***** Dataset entries
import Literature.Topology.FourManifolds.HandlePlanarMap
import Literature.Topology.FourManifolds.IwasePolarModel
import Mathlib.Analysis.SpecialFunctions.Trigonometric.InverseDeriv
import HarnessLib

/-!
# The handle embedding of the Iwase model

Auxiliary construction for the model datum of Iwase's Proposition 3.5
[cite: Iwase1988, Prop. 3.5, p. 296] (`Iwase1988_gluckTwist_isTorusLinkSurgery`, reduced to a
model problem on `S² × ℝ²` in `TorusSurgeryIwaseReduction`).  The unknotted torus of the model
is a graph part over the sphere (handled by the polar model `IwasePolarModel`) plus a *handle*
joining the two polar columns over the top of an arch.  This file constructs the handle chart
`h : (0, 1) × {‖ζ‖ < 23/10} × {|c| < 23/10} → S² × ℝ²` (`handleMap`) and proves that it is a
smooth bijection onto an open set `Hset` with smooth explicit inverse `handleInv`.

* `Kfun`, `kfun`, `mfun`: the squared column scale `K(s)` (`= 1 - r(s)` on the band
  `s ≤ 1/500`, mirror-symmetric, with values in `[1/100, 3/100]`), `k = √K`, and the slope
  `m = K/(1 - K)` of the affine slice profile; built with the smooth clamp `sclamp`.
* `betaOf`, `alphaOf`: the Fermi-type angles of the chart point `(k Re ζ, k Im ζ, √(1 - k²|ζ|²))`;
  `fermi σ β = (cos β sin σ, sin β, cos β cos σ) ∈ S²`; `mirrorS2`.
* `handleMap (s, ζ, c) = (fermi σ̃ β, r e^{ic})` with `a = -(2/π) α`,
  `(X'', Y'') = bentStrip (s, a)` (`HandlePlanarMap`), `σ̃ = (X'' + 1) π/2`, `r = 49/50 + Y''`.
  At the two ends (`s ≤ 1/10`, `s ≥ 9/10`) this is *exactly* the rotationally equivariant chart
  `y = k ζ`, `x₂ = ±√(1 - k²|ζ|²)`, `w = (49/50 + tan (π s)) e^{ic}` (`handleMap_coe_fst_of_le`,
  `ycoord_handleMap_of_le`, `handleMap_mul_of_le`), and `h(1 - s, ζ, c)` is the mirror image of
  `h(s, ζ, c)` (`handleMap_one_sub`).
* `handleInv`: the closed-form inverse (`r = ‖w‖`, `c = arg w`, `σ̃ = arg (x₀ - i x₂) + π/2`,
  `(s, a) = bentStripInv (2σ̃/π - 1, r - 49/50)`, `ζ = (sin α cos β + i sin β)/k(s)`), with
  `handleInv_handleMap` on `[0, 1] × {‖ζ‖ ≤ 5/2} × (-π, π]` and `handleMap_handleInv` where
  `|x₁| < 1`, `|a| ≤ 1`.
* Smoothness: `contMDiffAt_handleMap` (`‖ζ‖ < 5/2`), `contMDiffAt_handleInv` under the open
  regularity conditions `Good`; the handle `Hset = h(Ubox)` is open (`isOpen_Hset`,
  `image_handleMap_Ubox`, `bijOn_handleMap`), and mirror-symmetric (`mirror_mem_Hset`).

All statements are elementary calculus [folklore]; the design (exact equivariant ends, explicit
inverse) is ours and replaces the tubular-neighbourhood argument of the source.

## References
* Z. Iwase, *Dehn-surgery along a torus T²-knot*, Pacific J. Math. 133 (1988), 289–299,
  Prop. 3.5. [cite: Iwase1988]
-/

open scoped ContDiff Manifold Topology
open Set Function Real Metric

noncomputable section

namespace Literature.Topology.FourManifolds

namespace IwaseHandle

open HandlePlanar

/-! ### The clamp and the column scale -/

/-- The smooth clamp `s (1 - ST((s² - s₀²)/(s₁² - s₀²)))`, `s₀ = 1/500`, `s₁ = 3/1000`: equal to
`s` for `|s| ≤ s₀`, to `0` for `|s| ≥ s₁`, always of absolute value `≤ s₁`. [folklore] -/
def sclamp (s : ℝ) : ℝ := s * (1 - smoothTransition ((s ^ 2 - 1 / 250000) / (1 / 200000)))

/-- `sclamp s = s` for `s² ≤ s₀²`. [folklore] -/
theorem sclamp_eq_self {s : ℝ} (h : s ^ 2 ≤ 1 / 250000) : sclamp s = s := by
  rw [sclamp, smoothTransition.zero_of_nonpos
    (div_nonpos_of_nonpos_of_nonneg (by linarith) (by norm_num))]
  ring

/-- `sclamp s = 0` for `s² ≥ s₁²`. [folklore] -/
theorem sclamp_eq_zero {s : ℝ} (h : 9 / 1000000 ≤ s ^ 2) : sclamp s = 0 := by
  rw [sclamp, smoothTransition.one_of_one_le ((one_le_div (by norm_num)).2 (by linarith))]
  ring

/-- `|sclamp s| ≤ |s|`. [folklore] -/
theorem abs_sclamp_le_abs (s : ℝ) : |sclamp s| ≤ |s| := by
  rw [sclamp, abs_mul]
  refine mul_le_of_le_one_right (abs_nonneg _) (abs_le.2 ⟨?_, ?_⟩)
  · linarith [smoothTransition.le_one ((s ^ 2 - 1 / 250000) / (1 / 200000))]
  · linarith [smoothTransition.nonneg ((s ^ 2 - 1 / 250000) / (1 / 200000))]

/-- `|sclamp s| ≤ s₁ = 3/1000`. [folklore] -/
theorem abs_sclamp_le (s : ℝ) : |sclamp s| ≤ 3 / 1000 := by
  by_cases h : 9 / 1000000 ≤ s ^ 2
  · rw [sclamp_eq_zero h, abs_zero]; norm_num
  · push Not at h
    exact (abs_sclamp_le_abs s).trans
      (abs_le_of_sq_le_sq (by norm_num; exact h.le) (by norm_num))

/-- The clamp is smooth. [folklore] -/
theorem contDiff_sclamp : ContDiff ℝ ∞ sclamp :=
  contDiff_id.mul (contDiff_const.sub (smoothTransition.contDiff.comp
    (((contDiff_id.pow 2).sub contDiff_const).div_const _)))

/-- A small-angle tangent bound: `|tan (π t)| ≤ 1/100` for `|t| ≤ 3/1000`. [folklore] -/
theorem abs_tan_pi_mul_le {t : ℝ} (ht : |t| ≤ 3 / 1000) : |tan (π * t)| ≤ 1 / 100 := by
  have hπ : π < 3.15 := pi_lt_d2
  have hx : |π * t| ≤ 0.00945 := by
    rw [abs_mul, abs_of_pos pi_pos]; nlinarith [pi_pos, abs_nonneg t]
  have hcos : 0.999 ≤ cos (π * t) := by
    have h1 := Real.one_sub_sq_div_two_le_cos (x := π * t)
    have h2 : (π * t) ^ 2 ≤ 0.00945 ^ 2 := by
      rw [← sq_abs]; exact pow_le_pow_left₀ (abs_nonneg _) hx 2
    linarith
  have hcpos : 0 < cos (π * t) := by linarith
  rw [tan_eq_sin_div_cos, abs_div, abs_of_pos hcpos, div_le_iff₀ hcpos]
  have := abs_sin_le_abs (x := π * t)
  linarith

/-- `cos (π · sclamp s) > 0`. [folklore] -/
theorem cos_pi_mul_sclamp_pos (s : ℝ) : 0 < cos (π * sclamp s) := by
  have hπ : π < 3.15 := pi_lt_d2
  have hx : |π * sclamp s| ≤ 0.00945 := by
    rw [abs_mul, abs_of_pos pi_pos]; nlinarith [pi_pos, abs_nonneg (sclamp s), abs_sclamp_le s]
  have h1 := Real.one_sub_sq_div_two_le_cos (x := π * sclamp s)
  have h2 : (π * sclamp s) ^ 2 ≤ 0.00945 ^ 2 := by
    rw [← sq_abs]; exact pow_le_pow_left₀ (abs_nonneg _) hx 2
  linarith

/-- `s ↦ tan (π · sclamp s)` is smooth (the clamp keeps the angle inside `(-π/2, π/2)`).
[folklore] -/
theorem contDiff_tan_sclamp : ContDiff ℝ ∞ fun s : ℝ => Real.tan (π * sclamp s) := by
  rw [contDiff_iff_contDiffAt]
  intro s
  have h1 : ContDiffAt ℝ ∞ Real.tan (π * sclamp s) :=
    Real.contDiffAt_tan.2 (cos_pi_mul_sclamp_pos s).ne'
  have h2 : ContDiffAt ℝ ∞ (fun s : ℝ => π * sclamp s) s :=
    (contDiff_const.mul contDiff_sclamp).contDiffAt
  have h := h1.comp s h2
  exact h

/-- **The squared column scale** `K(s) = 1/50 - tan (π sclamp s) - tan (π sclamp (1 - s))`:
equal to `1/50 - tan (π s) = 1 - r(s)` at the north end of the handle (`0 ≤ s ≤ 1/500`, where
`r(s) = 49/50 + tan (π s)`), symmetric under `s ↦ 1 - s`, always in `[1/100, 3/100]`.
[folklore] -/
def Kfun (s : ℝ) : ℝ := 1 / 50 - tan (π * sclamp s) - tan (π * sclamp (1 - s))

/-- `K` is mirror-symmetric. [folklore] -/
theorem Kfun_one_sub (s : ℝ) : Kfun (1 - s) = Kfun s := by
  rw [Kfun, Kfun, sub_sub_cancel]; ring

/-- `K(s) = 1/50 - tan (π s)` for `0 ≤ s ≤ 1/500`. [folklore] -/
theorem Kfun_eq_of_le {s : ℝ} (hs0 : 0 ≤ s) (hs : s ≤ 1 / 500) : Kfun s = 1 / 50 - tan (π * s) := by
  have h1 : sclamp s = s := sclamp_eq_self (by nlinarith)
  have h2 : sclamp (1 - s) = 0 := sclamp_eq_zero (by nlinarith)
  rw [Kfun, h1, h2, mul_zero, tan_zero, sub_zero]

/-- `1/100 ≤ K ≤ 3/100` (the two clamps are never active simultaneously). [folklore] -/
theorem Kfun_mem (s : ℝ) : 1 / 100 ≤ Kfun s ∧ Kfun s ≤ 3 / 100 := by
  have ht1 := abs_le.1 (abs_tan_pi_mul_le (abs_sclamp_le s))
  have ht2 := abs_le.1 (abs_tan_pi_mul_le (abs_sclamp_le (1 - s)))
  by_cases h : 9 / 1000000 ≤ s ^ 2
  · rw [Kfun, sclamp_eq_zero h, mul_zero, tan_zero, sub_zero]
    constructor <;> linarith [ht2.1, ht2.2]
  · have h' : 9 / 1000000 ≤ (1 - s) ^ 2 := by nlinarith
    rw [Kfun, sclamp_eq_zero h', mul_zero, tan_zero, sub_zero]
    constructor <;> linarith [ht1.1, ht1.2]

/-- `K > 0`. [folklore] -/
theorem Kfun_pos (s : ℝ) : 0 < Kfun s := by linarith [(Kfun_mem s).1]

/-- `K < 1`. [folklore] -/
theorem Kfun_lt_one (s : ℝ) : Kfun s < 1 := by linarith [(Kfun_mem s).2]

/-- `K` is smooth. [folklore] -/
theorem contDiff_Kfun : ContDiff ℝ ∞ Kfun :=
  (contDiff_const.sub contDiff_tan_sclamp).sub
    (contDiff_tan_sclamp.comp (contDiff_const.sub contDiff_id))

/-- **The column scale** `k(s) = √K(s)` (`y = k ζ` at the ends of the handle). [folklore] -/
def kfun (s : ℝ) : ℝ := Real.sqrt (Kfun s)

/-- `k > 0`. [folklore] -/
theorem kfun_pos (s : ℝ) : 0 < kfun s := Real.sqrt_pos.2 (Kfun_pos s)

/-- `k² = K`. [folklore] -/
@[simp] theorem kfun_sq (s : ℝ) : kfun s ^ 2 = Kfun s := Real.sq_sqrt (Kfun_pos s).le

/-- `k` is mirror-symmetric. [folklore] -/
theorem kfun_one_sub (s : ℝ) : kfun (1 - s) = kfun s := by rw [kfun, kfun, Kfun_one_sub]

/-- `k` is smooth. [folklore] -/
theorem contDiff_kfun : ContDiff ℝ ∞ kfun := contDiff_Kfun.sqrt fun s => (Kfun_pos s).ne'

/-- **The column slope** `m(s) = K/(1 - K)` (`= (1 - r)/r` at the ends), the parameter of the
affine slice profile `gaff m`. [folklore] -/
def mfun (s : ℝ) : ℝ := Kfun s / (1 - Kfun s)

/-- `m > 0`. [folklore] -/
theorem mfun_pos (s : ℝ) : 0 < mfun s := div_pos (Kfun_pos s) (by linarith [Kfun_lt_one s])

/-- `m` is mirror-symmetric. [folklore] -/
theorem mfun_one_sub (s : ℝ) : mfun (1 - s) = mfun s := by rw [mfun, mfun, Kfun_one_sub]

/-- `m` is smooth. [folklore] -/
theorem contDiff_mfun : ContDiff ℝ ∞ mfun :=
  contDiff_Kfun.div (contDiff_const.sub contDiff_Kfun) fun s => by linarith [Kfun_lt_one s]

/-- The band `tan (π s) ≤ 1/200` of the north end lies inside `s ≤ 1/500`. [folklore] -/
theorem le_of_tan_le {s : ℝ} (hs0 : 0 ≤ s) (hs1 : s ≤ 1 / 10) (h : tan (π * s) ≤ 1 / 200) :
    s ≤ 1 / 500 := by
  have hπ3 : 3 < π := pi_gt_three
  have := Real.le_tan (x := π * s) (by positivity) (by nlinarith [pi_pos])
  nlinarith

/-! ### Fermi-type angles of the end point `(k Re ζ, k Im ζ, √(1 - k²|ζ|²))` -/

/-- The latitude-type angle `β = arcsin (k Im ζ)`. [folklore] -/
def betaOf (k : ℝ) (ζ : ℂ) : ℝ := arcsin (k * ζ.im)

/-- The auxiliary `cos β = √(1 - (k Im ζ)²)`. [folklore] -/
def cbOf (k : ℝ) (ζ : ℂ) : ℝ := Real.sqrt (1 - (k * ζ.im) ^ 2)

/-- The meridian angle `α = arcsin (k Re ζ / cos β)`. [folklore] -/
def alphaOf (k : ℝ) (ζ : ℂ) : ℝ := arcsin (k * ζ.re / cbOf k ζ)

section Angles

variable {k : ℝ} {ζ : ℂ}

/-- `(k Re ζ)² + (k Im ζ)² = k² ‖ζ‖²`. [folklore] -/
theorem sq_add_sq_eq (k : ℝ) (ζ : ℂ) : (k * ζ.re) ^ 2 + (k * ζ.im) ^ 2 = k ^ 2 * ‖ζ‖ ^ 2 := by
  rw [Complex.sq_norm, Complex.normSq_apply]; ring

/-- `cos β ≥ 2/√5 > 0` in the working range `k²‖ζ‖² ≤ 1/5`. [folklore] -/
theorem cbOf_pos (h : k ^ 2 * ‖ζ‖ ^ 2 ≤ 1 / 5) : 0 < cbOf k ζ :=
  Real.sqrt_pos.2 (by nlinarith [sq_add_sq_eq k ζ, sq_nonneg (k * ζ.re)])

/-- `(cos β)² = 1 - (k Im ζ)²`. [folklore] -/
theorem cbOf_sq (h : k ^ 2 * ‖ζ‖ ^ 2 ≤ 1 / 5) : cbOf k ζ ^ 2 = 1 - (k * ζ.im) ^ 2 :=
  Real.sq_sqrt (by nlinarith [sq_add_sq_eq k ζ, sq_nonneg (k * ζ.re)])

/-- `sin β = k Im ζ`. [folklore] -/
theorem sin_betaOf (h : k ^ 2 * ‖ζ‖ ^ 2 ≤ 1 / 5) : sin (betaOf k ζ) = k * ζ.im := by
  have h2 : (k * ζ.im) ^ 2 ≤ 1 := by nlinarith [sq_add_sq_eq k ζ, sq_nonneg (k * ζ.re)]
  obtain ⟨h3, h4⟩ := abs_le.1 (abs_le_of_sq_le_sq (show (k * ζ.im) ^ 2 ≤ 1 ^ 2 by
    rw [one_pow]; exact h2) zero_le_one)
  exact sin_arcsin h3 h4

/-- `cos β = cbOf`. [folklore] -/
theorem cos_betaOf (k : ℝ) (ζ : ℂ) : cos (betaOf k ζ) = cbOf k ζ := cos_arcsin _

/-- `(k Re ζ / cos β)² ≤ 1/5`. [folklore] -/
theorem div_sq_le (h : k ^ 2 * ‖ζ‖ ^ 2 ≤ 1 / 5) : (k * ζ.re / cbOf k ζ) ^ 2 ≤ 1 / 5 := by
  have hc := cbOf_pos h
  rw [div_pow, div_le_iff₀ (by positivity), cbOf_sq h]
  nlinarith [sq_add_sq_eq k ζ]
**********
***** Dataset entries
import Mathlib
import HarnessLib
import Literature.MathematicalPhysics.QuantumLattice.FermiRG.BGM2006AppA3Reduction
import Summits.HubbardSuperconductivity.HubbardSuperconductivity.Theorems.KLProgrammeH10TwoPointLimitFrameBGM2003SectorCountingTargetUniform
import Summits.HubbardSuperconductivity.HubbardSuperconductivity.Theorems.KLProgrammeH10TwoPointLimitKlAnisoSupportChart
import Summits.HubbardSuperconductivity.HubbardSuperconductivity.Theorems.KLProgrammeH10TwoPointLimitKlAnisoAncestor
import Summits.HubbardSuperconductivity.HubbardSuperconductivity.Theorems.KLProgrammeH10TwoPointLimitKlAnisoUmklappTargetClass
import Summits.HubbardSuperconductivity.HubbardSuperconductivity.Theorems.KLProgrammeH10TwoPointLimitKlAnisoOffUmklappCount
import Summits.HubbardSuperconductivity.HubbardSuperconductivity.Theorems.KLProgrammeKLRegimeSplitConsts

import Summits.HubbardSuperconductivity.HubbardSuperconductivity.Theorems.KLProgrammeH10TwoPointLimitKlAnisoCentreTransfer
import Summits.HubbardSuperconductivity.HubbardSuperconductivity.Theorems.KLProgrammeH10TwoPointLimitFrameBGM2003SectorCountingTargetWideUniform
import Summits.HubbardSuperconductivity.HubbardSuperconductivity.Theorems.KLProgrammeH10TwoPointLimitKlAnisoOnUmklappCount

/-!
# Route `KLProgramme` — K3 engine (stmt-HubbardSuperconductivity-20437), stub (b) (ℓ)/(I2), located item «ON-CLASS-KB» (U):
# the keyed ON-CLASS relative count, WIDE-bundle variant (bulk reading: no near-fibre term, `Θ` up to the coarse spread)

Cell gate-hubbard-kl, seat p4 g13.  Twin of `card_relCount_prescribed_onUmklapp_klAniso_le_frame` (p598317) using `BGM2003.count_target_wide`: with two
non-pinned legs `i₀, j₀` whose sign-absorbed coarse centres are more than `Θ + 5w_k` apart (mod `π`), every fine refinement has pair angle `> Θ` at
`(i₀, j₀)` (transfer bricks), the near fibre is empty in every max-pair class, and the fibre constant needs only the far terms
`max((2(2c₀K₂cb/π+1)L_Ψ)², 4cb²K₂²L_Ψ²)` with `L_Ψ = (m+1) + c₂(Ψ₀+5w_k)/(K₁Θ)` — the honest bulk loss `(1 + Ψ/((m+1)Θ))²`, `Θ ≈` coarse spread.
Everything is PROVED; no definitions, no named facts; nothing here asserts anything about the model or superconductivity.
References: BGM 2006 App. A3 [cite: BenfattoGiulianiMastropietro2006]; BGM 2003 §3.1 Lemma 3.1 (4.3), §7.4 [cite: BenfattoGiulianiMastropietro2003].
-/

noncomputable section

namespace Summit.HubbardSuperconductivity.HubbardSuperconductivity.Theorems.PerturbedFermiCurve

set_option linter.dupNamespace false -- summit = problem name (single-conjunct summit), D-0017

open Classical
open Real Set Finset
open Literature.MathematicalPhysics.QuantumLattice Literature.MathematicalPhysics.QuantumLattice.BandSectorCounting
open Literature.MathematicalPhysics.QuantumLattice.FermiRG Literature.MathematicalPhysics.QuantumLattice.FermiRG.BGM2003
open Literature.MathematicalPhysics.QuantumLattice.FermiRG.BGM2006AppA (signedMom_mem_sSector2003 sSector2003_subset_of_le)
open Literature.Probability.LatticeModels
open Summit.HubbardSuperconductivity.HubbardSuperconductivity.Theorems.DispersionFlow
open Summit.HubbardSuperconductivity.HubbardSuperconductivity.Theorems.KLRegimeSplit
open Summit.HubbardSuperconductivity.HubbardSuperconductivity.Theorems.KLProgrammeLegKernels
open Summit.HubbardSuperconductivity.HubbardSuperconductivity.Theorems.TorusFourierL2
**********
Look above for the line holding "linarith [smoothTransition.nonneg ((s". Print it and every line after it, exactly, through the line holding "theorem cos_pi_mul_sclamp_pos (s".

◆ Task output
  · linarith [smoothTransition.nonneg ((s ^ 2 - 1 / 250000) / (1 / 200000))]

/-- `|sclamp s| ≤ s₁ = 3/1000`. [folklore] -/
theorem abs_sclamp_le (s : ℝ) : |sclamp s| ≤ 3 / 1000 := by
  by_cases h : 9 / 1000000 ≤ s ^ 2
  · rw [sclamp_eq_zero h, abs_zero]; norm_num
  · push Not at h
    exact (abs_sclamp_le_abs s).trans
      (abs_le_of_sq_le_sq (by norm_num; exact h.le) (by norm_num))

/-- The clamp is smooth. [folklore] -/
theorem contDiff_sclamp : ContDiff ℝ ∞ sclamp :=
  contDiff_id.mul (contDiff_const.sub (smoothTransition.contDiff.comp
    (((contDiff_id.pow 2).sub contDiff_const).div_const _)))

/-- A small-angle tangent bound: `|tan (π t)| ≤ 1/100` for `|t| ≤ 3/1000`. [folklore] -/
theorem abs_tan_pi_mul_le {t : ℝ} (ht : |t| ≤ 3 / 1000) : |tan (π * t)| ≤ 1 / 100 := by
  have hπ : π < 3.15 := pi_lt_d2
  have hx : |π * t| ≤ 0.00945 := by
    rw [abs_mul, abs_of_pos pi_pos]; nlinarith [pi_pos, abs_nonneg t]
  have hcos : 0.999 ≤ cos (π * t) := by
    have h1 := Real.one_sub_sq_div_two_le_cos (x := π * t)
    have h2 : (π * t) ^ 2 ≤ 0.00945 ^ 2 := by
      rw [← sq_abs]; exact pow_le_pow_left₀ (abs_nonneg _) hx 2
    linarith
  have hcpos : 0 < cos (π * t) := by linarith
  rw [tan_eq_sin_div_cos, abs_div, abs_of_pos hcpos, div_le_iff₀ hcpos]
  have := abs_sin_le_abs (x := π * t)
  linarith

/-- `cos (π · sclamp s) > 0`. [folklore] -/
theorem cos_pi_mul_sclamp_pos (s : ℝ) : 0 < cos (π * sclamp s) := by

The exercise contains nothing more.